▶ **What you need to do**
Take the material below and restate it word for word, stopping after the line in which "Elementary facts about" occurs.

Content starts

import Mathlib

/-!
# The CM-Hermitian lift over cyclotomic fields, part 1: traces, embeddings, norm windows, reduction maps
(wall-breaker axis `Hermitian unital constructions`, stub `stub_tangencySets` of the crux `LevelOneGL2Designs`,
stmt-MatrixMultiplication-14080, k7 — file 3)

Elementary facts about a cyclotomic field `K ⊇ ℚ(ζ)`, `ζ` a primitive `r`-th root of unity, `r` prime, used by the
CM-Hermitian lift `…HermitianLiftCyclotomic`:

* `trace_zeta_pow_eq_neg_one` — `Tr_{K/ℚ}(ζⁱ) = −1` for `0 < i < r` (the minimal polynomial of a primitive `r`-th root
  is `1 + X + ⋯ + X^{r−1}`);
* `norm_embedding_zeta`, `norm_embedding_intComb_le` — under every embedding `τ : K → ℂ`, `‖τ ζ‖ = 1` and an integer
  combination `Σ cᵢ ζ^{eᵢ}` has `‖τ(Σ cᵢ ζ^{eᵢ})‖ ≤ Σ |cᵢ|` (the archimedean size of a "box" element);
* `natAbs_norm_lt_of_forall_embedding` — for ANY number field: if `‖τ F‖ ≤ B` for all embeddings and `B^{[K:ℚ]} < p`
  then `|N_{K/ℚ}(F)| < p` (`N = ∏_τ τ F`) — the norm WINDOW through which reduction mod `p` is injective;
* `exists_isPrimitiveRoot_zmod`, `exists_ringHom_ringOfIntegers_zmod` — for a prime `p ≡ 1 (mod r)` there is a
  primitive `r`-th root of unity in `ZMod p`, hence a ring map `𝓞 K → ZMod p` (`p` splits completely in `ℚ(ζ_r)`;
  via Mathlib's integral power basis `IsPrimitiveRoot.integralPowerBasis` and `PowerBasis.lift`).

No definitions.
-/

-- the summit/problem path `MatrixMultiplication.MatrixMultiplication` is fixed by the tree layout (D-0017)
set_option linter.dupNamespace false

noncomputable section

open Finset Polynomial NumberField

namespace Summit.MatrixMultiplication.MatrixMultiplication.Theorems.LevelOneGL2Designs.HermitianLift

/-! ## Traces of primitive roots of prime order -/

section Trace

variable {K : Type*} [Field K] {r : ℕ} [hr : Fact r.Prime]

/-- For `r` prime and `0 < i < r`, `ζⁱ` is again a primitive `r`-th root of unity. [elementary] -/
theorem isPrimitiveRoot_zeta_pow {ζ : K} (hζ : IsPrimitiveRoot ζ r) {i : ℕ} (hi : 0 < i) (hir : i < r) :
    IsPrimitiveRoot (ζ ^ i) r := by
  refine hζ.pow_of_coprime i ?_
  rw [Nat.coprime_comm, Nat.Prime.coprime_iff_not_dvd hr.out]
  intro h
  have := Nat.eq_zero_of_dvd_of_lt h hir
  omega

/-- The next-to-leading coefficient of `Φ_r = 1 + X + ⋯ + X^{r−1}` (`r` prime) is `1`. [elementary] -/
theorem nextCoeff_cyclotomic_prime : (cyclotomic r ℚ).nextCoeff = 1 := by
  have h2 := hr.out.two_le
  rw [nextCoeff, natDegree_cyclotomic, Nat.totient_prime hr.out, if_neg (by omega), cyclotomic_prime,
    finsetSum_coeff]
  simp only [coeff_X_pow]
  rw [Finset.sum_ite_eq (Finset.range r) (r - 1 - 1) (fun _ => (1 : ℚ)), if_pos (Finset.mem_range.mpr (by omega))]

/-- **`Tr_{K/ℚ}(ζⁱ) = −1`** for a primitive `r`-th root of unity `ζ` in an `r`-th cyclotomic extension `K/ℚ`, `r` prime,
`0 < i < r`: `ζⁱ` generates `K`, its minimal polynomial is `Φ_r = X^{r−1} + X^{r−2} + ⋯ + 1`, and the trace of a
generator is minus the next-to-leading coefficient. [elementary] -/
theorem trace_zeta_pow_eq_neg_one [CharZero K] [IsCyclotomicExtension {r} ℚ K] {ζ : K} (hζ : IsPrimitiveRoot ζ r) {i : ℕ}
    (hi : 0 < i) (hir : i < r) : Algebra.trace ℚ K (ζ ^ i) = -1 := by
  haveI : NeZero r := ⟨hr.out.ne_zero⟩
  have hμ := isPrimitiveRoot_zeta_pow hζ hi hir
  have h := PowerBasis.trace_gen_eq_nextCoeff_minpoly (hμ.powerBasis ℚ)
  rw [IsPrimitiveRoot.powerBasis_gen] at h
  rw [h, ← cyclotomic_eq_minpoly_rat hμ hr.out.pos, nextCoeff_cyclotomic_prime]

end Trace

/-! ## Archimedean size under the complex embeddings -/

section Embedding

variable {K : Type*} [Field K] {r : ℕ}

/-- Under every embedding `τ : K → ℂ` a primitive `r`-th root of unity has absolute value `1` (`r ≠ 0`).
[elementary] -/
theorem norm_embedding_zeta {ζ : K} (hζ : IsPrimitiveRoot ζ r) (hr : r ≠ 0) (τ : K →+* ℂ) : ‖τ ζ‖ = 1 :=
  (hζ.map_of_injective τ.injective).norm'_eq_one hr

/-- **Box elements are archimedeanly small**: for integers `cᵢ` and exponents `eᵢ`,
`‖τ(Σᵢ cᵢ ζ^{eᵢ})‖ ≤ Σᵢ |cᵢ|` under every embedding `τ : K → ℂ`. [elementary] -/
theorem norm_embedding_intComb_le {ζ : K} (hζ : IsPrimitiveRoot ζ r) (hr : r ≠ 0) (τ : K →+* ℂ) {m : ℕ}
    (c : Fin m → ℤ) (e : Fin m → ℕ) :
    ‖τ (∑ i, (c i : K) * ζ ^ (e i))‖ ≤ ∑ i, (|c i| : ℝ) := by
  rw [map_sum]
  refine le_trans (norm_sum_le _ _) (Finset.sum_le_sum fun i _ => ?_)
  rw [map_mul, map_pow, map_intCast, norm_mul, norm_pow, norm_embedding_zeta hζ hr τ, one_pow, mul_one,
    Complex.norm_intCast]

end Embedding

/-! ## The norm window -/

section Window

/-- **The norm window.**  If `F ∈ 𝓞_K` (`K` any number field) has `‖τ F‖ ≤ B` under every complex embedding `τ` and
`B^{[K:ℚ]} < p`, then `|N_{K/ℚ}(F)| < p` — the norm is the product of the `[K:ℚ]` embeddings.  (Combined with
`Literature…eq_zero_of_map_eq_zero_of_natAbs_norm_lt`: reduction modulo a degree-one prime above `p` is injective on
such `F`.) [elementary] -/
theorem natAbs_norm_lt_of_forall_embedding {K : Type*} [Field K] [NumberField K] (F : 𝓞 K) {B : ℝ}
    (h : ∀ τ : K →+* ℂ, ‖τ (F : K)‖ ≤ B) {p : ℕ} (hp : B ^ Module.finrank ℚ K < p) :
    (Algebra.norm ℤ F).natAbs < p := by
  classical
  -- the norm as a product over the embeddings
  have hprod : ((Algebra.norm ℚ (F : K) : ℚ) : ℂ) = ∏ σ : K →ₐ[ℚ] ℂ, σ (F : K) := by
    have := Algebra.norm_eq_prod_embeddings ℚ ℂ (F : K)
    rwa [eq_ratCast] at this
  have hnormC : ‖((Algebra.norm ℚ (F : K) : ℚ) : ℂ)‖ ≤ B ^ Module.finrank ℚ K := by
    rw [hprod, norm_prod, ← AlgHom.card ℚ K ℂ, ← Finset.card_univ, ← Finset.prod_const]
    refine Finset.prod_le_prod (fun σ _ => norm_nonneg _) fun σ _ => ?_
    exact h (σ : K →+* ℂ)
  -- `|N| ≤ B^n < p` in `ℝ`
  have hreal : ((Algebra.norm ℤ F).natAbs : ℝ) ≤ B ^ Module.finrank ℚ K := by
    rw [Nat.cast_natAbs, Int.cast_abs]
    have h1 : ‖((Algebra.norm ℚ (F : K) : ℚ) : ℂ)‖ = |((Algebra.norm ℤ F : ℤ) : ℝ)| := by
      rw [← Algebra.coe_norm_int, Complex.norm_ratCast, Rat.cast_intCast]
    rw [← h1]
    exact hnormC
  exact_mod_cast lt_of_le_of_lt hreal hp

end Window

/-! ## Reduction maps `𝓞 K → ZMod p` for `p ≡ 1 (mod r)` -/

section Reduction

variable {r : ℕ} [hr : Fact r.Prime] {p : ℕ} [hp : Fact p.Prime]

/-- For primes `r` and `p ≡ 1 (mod r)` there is a primitive `r`-th root of unity in `ZMod p` (a suitable power of a
generator of the cyclic group `(ZMod p)ˣ` of order `p − 1`). [elementary] -/
theorem exists_isPrimitiveRoot_zmod (hmod : p % r = 1) : ∃ θ : ZMod p, IsPrimitiveRoot θ r := by
  have hP := hp.out
  have hr2 := hr.out.two_le
  obtain ⟨g, hg⟩ := IsCyclic.exists_generator (α := (ZMod p)ˣ)
  have hord : orderOf g = p - 1 := by
    rw [orderOf_eq_card_of_forall_mem_zpowers hg, Nat.card_eq_fintype_card, ZMod.card_units]
  have hdvd : r ∣ p - 1 := by
    have := Nat.div_add_mod p r
    exact ⟨p / r, by omega⟩
  have hp1 : p - 1 ≠ 0 := by have := hP.two_le; omega
  set u : (ZMod p)ˣ := g ^ ((p - 1) / r) with hu
  have hne : (p - 1) / r ≠ 0 := by
    intro h0
    have := Nat.div_mul_cancel hdvd
    rw [h0, zero_mul] at this
    exact hp1 this.symm
  have hou : orderOf u = r := by
    rw [hu, orderOf_pow' g hne, hord, Nat.gcd_eq_right (Nat.div_dvd_of_dvd hdvd), Nat.div_div_self hdvd hp1]
  refine ⟨(u : ZMod p), ?_⟩
  rw [IsPrimitiveRoot.coe_units_iff, ← hou]
  exact IsPrimitiveRoot.orderOf u

variable {K : Type*} [Field K] [CharZero K] [IsCyclotomicExtension {r} ℚ K]

/-- **`p ≡ 1 (mod r)` splits completely in `ℚ(ζ_r)`**: for such primes there is a ring homomorphism `𝓞 K → ZMod p`
(`K` an `r`-th cyclotomic field) — lift the integral power basis generated by `ζ` (minimal polynomial `Φ_r`) to a
primitive `r`-th root of unity of `ZMod p`. [elementary] -/
theorem exists_ringHom_ringOfIntegers_zmod {ζ : K} (hζ : IsPrimitiveRoot ζ r) (hmod : p % r = 1) :
    Nonempty (𝓞 K →+* ZMod p) := by
  haveI : NeZero r := ⟨hr.out.ne_zero⟩
  obtain ⟨θ, hθ⟩ := exists_isPrimitiveRoot_zmod (r := r) (p := p) hmod
  -- `p ≠ r`, so `r ≠ 0` in `ZMod p`
  have hpr : (r : ZMod p) ≠ 0 := by
    rw [Ne, ZMod.natCast_eq_zero_iff]
    intro h
    have hle : p ≤ r := Nat.le_of_dvd hr.out.pos h
    have : r ≤ p := by
      have := Nat.mod_lt p hr.out.pos
      have := Nat.div_add_mod p r
      by_contra hcon
      push Not at hcon
      rw [Nat.mod_eq_of_lt hcon] at hmod
      exact absurd hmod (by have := hp.out.two_le; omega)
    have hpeq : p = r := le_antisymm hle this
    rw [hpeq, Nat.mod_self] at hmod
    exact absurd hmod (by omega)
  haveI : NeZero (r : ZMod p) := ⟨hpr⟩
  have hroot : (cyclotomic r (ZMod p)).IsRoot θ := isRoot_cyclotomic_iff.mpr hθ
  -- the minimal polynomial of the generator of the integral power basis is `Φ_r`
  let pb := hζ.integralPowerBasis
  have hgen : pb.gen = hζ.toInteger := hζ.integralPowerBasis_gen
  have hmin : minpoly ℤ pb.gen = cyclotomic r ℤ := by
    rw [hgen, ← NumberField.RingOfIntegers.minpoly_coe, show ((hζ.toInteger : 𝓞 K) : K) = ζ from rfl,
      cyclotomic_eq_minpoly hζ hr.out.pos]
  have haeval : aeval θ (minpoly ℤ pb.gen) = 0 := by
    rw [hmin, aeval_def, ← eval_map, map_cyclotomic]
    exact hroot
  exact ⟨(pb.lift θ haeval).toRingHom⟩

end Reduction

end Summit.MatrixMultiplication.MatrixMultiplication.Theorems.LevelOneGL2Designs.HermitianLift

Content ends

▶ **Expected answer**
import Mathlib

/-!
# The CM-Hermitian lift over cyclotomic fields, part 1: traces, embeddings, norm windows, reduction maps
(wall-breaker axis `Hermitian unital constructions`, stub `stub_tangencySets` of the crux `LevelOneGL2Designs`,
stmt-MatrixMultiplication-14080, k7 — file 3)

Elementary facts about a cyclotomic field `K ⊇ ℚ(ζ)`, `ζ` a primitive `r`-th root of unity, `r` prime, used by the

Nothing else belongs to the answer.